**SUPPLIED MATERIAL:**

/-- **(42) and (43) for the image** `Ω = {y(x) | x ∈ A₂}` of a configuration on `A₂` which
satisfies (13), has no defects and all of whose short bonds have length `1`: "Hence, the set
`Ω = {y_min(x) | x ∈ A₂}` satisfies (42) and (43)". [cite: Theil2006, §3 Proof of Theorem 1.2 (preprint p. 14)] -/
theorem local_conditions_of_structure (hα : 0 < α) (hα1 : α < 1)
    (h13 : ∀ x x', x ≠ x' → 1 - α < dist (y x) (y x'))
    (hdef : ∀ x, x ∉ defectSet α y) (hbond : ∀ x x', IsShortRange α y x x' → dist (y x) (y x') = 1) :
    (∀ x x', y x ≠ y x' → 1 ≤ dist (y x) (y x')) ∧
      ∀ x, {p ∈ Set.range y | dist (y x) p ≤ 1}.ncard = 7 := by
  have hshort : ∀ x x', x ≠ x' → dist (y x) (y x') ≤ 1 → IsShortRange α y x x' := by
    intro x x' hne hle
    unfold IsShortRange
    rw [abs_le]
    constructor <;> linarith [h13 x x' hne]
  have h42 : ∀ x x', y x ≠ y x' → 1 ≤ dist (y x) (y x') := by
    intro x x' hne
    have hxx' : x ≠ x' := fun h => hne (by rw [h])
    by_contra hlt
    rw [not_le] at hlt
    have := hbond x x' (hshort x x' hxx' hlt.le)
    linarith
  refine ⟨h42, fun x => ?_⟩
  have hinj : Function.Injective y := fun a b hab => by
    by_contra hne
    have := h13 a b hne
    rw [hab, dist_self] at this
    linarith
  have hset : {p ∈ Set.range y | dist (y x) p ≤ 1} = y '' nbhdSet α y x := by
    ext p
    simp only [mem_setOf_eq, mem_range, mem_image, mem_nbhdSet_iff]
    constructor
    · rintro ⟨⟨x', rfl⟩, hd⟩
      by_cases hx : x' = x
      · exact ⟨x', Or.inl hx, rfl⟩
      · exact ⟨x', Or.inr (hshort x x' (Ne.symm hx) hd), rfl⟩
    · rintro ⟨x', hx', rfl⟩
      refine ⟨⟨x', rfl⟩, ?_⟩
      rcases hx' with rfl | h
      · simp
      · exact (hbond x x' h).le
  rw [hset, Set.ncard_image_of_injective _ hinj]
  by_contra h7
  exact hdef x h7

/-- **Theil 2006, Theorem 1.2 — the end of its proof (§3, p. 14), from the periodic main estimate
(44).** There is a universal `α₀ ∈ (0, ⅓)` such that for `α ∈ (0, α₀)`, `L ≥ 1` and `V`
satisfying (1)–(5): IF (44) holds (with some `C > 0`) for all `L`-periodic `(X, y)` satisfying
(13) ["We claim now that for configurations `X, y` which satisfy the bound (13) a suitably
adapted version of (9) holds: (44)"], and IF the relaxed periodic problem has a minimizer
["since there are only `2^{L²}` possible `L`-periodic sets `X`, a minimizer `(X_min, y_min)` of
`E_L^per` exists", p. 13], THEN for every ground state `y` of `E_L^per` over `Y_L^per` the set
`Ω = {y(x) | x ∈ A₂}` satisfies (42) and (43), and consequently `RΩ + τ = A₂` for a rotation `R`
(`det R = 1`) and a translation `τ` (`exists_rotation_range_eq_triangularLattice`). Chain: the
relaxed minimizer `(X₀, y₀)` has `X₀ = A₂` (`exists_structure_of_isRelaxedMinimizer`), so
`E_L^per(y) ≤ E_L^per(y₀) = min E_L^per(·,·)` and `(A₂, y)` is itself a relaxed minimizer, to
which Lemma 3.1, (44) and the vanishing argument apply.
[cite: Theil2006, §3 Proof of Theorem 1.2 (preprint pp. 13–14)] -/
theorem exists_rotation_range_eq_of_mainEstimate :
    ∃ α₀ : ℝ, 0 < α₀ ∧ α₀ < 1 / 3 ∧ ∀ α : ℝ, 0 < α → α < α₀ → ∀ L : ℕ, 0 < L →
      ∀ V : ℝ → ℝ, IsAdmissible α V → ∀ C : ℝ, 0 < C →
        (∀ (X : Set (ℤ × ℤ)) (y : ℤ × ℤ → Plane), IsPeriodicSet L X → IsPeriodic L y →
            (∀ x ∈ X, ∀ x' ∈ X, x ≠ x' → 1 - α < dist (y x) (y x')) →
              mainEstimateRHS C α V L X y ≤ relaxedPeriodicEnergy V L X y / 2) →
          (∃ (X₀ : Set (ℤ × ℤ)) (y₀ : ℤ × ℤ → Plane), IsRelaxedMinimizer V L X₀ y₀) →
            ∀ y : ℤ × ℤ → Plane, IsPeriodic L y →
              (∀ y' : ℤ × ℤ → Plane, IsPeriodic L y' → periodicEnergy V L y ≤ periodicEnergy V L y') →
                (∀ x x', y x ≠ y x' → 1 ≤ dist (y x) (y x')) ∧
                  (∀ x, {p ∈ Set.range y | dist (y x) p ≤ 1}.ncard = 7) ∧
                    ∃ R : Plane ≃ₗᵢ[ℝ] Plane,
                      LinearMap.det (R.toLinearEquiv : Plane →ₗ[ℝ] Plane) = 1 ∧
                        ∃ τ : Plane, Set.range (fun k => R (y k) + τ) = triangularLattice := by
  obtain ⟨α₀, hα₀, hα₀', hstruct⟩ := exists_structure_of_isRelaxedMinimizer
  refine ⟨α₀, hα₀, hα₀', fun α hα hα' L hL V hV C hC h44 hex y hy hground => ?_⟩
  obtain ⟨X₀, y₀, hmin₀⟩ := hex
  -- the relaxed minimizer has `X₀ = A₂`
  obtain ⟨hX₀u, -, -, -⟩ := hstruct α hα hα' L hL V hV X₀ y₀ hmin₀ C hC
    (h44 X₀ y₀ hmin₀.1 hmin₀.2.1)
  subst hX₀u
  -- hence `(A₂, y)` is a relaxed minimizer as well
  have hminy : IsRelaxedMinimizer V L univ y := by
    refine ⟨isPeriodicSet_univ L, hy, fun X' y' hX' hy' => ?_⟩
    calc relaxedPeriodicEnergy V L univ y = periodicEnergy V L y := relaxedPeriodicEnergy_univ V L y
      _ ≤ periodicEnergy V L y₀ := hground y₀ hmin₀.2.1
      _ = relaxedPeriodicEnergy V L univ y₀ := (relaxedPeriodicEnergy_univ V L y₀).symm
      _ ≤ relaxedPeriodicEnergy V L X' y' := hmin₀.2.2 X' y' hX' hy'
  obtain ⟨-, hdef, hbond, h13⟩ := hstruct α hα hα' L hL V hV univ y hminy C hC
    (h44 univ y (isPeriodicSet_univ L) hy)
  obtain ⟨h42, h43⟩ := local_conditions_of_structure hα (hα'.trans (hα₀'.trans (by norm_num))) h13 hdef hbond
  obtain ⟨-, R, hR, τ, hτ⟩ := exists_rotation_range_eq_triangularLattice h42 h43
  exact ⟨h42, h43, R, hR, τ, hτ⟩

end EndOfProof

/-! ### Consistency check: (44) is an equality on the undeformed lattice -/

section PerfectLattice

variable {α : ℝ} {V : ℝ → ℝ}

/-- The undeformed lattice has no defect classes (`0 ≤ α < √3 − 1`).
[cite: Theil2006, §2.1 (∂X(y), preprint p. 4) and §3 (preprint p. 13); instance y = id] -/
theorem defectClasses_univ_triPoint (hα0 : 0 ≤ α) (hα : α < √3 - 1) (L : ℕ) :
    defectClasses α L univ triPoint = ∅ := by
  ext c
  simp [mem_defectClasses_univ, defectSet_triPoint_eq_empty hα0 hα]

/-- On the undeformed lattice every short bond has length `1`, so `∑_{𝒮̃} (e_* + 1) = 0`.
[cite: Theil2006, §3 (44) (preprint p. 14); instance y = id] -/
theorem shortBondSum_univ_triPoint (hα0 : 0 ≤ α) (hα : α < √3 - 1) (hV : IsNormalized V)
    (L : ℕ) : shortBondSum α L univ triPoint (fun r => renormalizedPotential V r + 1) = 0 := by
  unfold shortBondSum
  refine Finset.sum_eq_zero fun c _ => finsum_mem_of_eqOn_zero fun x' hx' => ?_
  have h := (isShortRange_triPoint_iff hα0 hα).1 hx'.2
  simp only [Pi.zero_apply]
  rw [dist_comm, dist_triPoint, norm_triPoint_of_mem_unitShell h, hV.renormalizedPotential_one]
  ring

/-- **(44) holds with equality on the undeformed lattice**: both sides equal `−3L²` in the
printed normalisation (`E_L^per(A₂, id)/2 = −3L²`; no defects, all bonds of length `1`, `L²`
classes) — a check that the constants and normalisations of `mainEstimateRHS` are the printed
ones. [cite: Theil2006, §3 (44) and «E_L^per(X_min,{y_min}) + 3L² ≤ 0» (preprint p. 14); instance y = id] -/
theorem mainEstimateRHS_univ_triPoint (hα0 : 0 ≤ α) (hα : α < √3 - 1) (hV : IsNormalized V)
    (L : ℕ) (C : ℝ) :
    mainEstimateRHS C α V L univ triPoint = -3 * (L : ℝ) ^ 2 ∧
      relaxedPeriodicEnergy V L univ triPoint / 2 = -3 * (L : ℝ) ^ 2 := by
  constructor
  · rw [mainEstimateRHS, shortBondSum_univ_triPoint hα0 hα hV, defectClasses_univ_triPoint hα0 hα,
      cellClasses_univ]
    simp [Finset.card_univ, Fintype.card_prod, Fintype.card_fin]
    ring
  · rw [hV.relaxedPeriodicEnergy_univ_triPoint]
    ring

end PerfectLattice

/-! ### Existence of a minimizer of the relaxed periodic problem (p. 13) for continuous `V` -/

section Existence

variable {α : ℝ} {V : ℝ → ℝ} {L : ℕ} {X : Set (ℤ × ℤ)} {y : ℤ × ℤ → Plane}

/-- `triPoint (L g) = L · triPoint g` (local copy of a private lemma of
`Theil2006PeriodicMinimumDistance.lean`). [folklore] -/
private theorem triPoint_zsmul' (L : ℕ) (g : ℤ × ℤ) :
    triPoint ((L : ℤ) • g) = (L : ℝ) • triPoint g := by
  rw [map_zsmul, ← Int.cast_smul_eq_zsmul ℝ, Int.cast_natCast]

/-- **Cell data ↦ periodic configuration.** The `L A₂`-periodic extension of positions
`u : A₂ ∩ LU → ℝ²` prescribed on the period cell: `y(x + L g) = u(x) + L ξ_g`; every `y ∈ Y_L^per`
arises this way (`IsPeriodic.periodicExtend_eq`), so `Y_L^per ≅ (ℝ²)^{L²}`.
[cite: Theil2006, §1 Theorem 1.2 (`Y_L^per`, preprint p. 3); our parametrisation] -/
def periodicExtend (hL : 0 < L) (u : Fin L × Fin L → Plane) (k : ℤ × ℤ) : Plane :=
  u ((cellEquiv hL).symm k).1 + (L : ℝ) • triPoint ((cellEquiv hL).symm k).2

**PROBLEM DESCRIPTION:** Each line above that contains the word "preprint" must be copied.

**ANSWER SPACE:**
`Ω = {y_min(x) | x ∈ A₂}` satisfies (42) and (43)". [cite: Theil2006, §3 Proof of Theorem 1.2 (preprint p. 14)] -/
[cite: Theil2006, §3 Proof of Theorem 1.2 (preprint pp. 13–14)] -/
[cite: Theil2006, §2.1 (∂X(y), preprint p. 4) and §3 (preprint p. 13); instance y = id] -/
[cite: Theil2006, §3 (44) (preprint p. 14); instance y = id] -/
ones. [cite: Theil2006, §3 (44) and «E_L^per(X_min,{y_min}) + 3L² ≤ 0» (preprint p. 14); instance y = id] -/
[cite: Theil2006, §1 Theorem 1.2 (`Y_L^per`, preprint p. 3); our parametrisation] -/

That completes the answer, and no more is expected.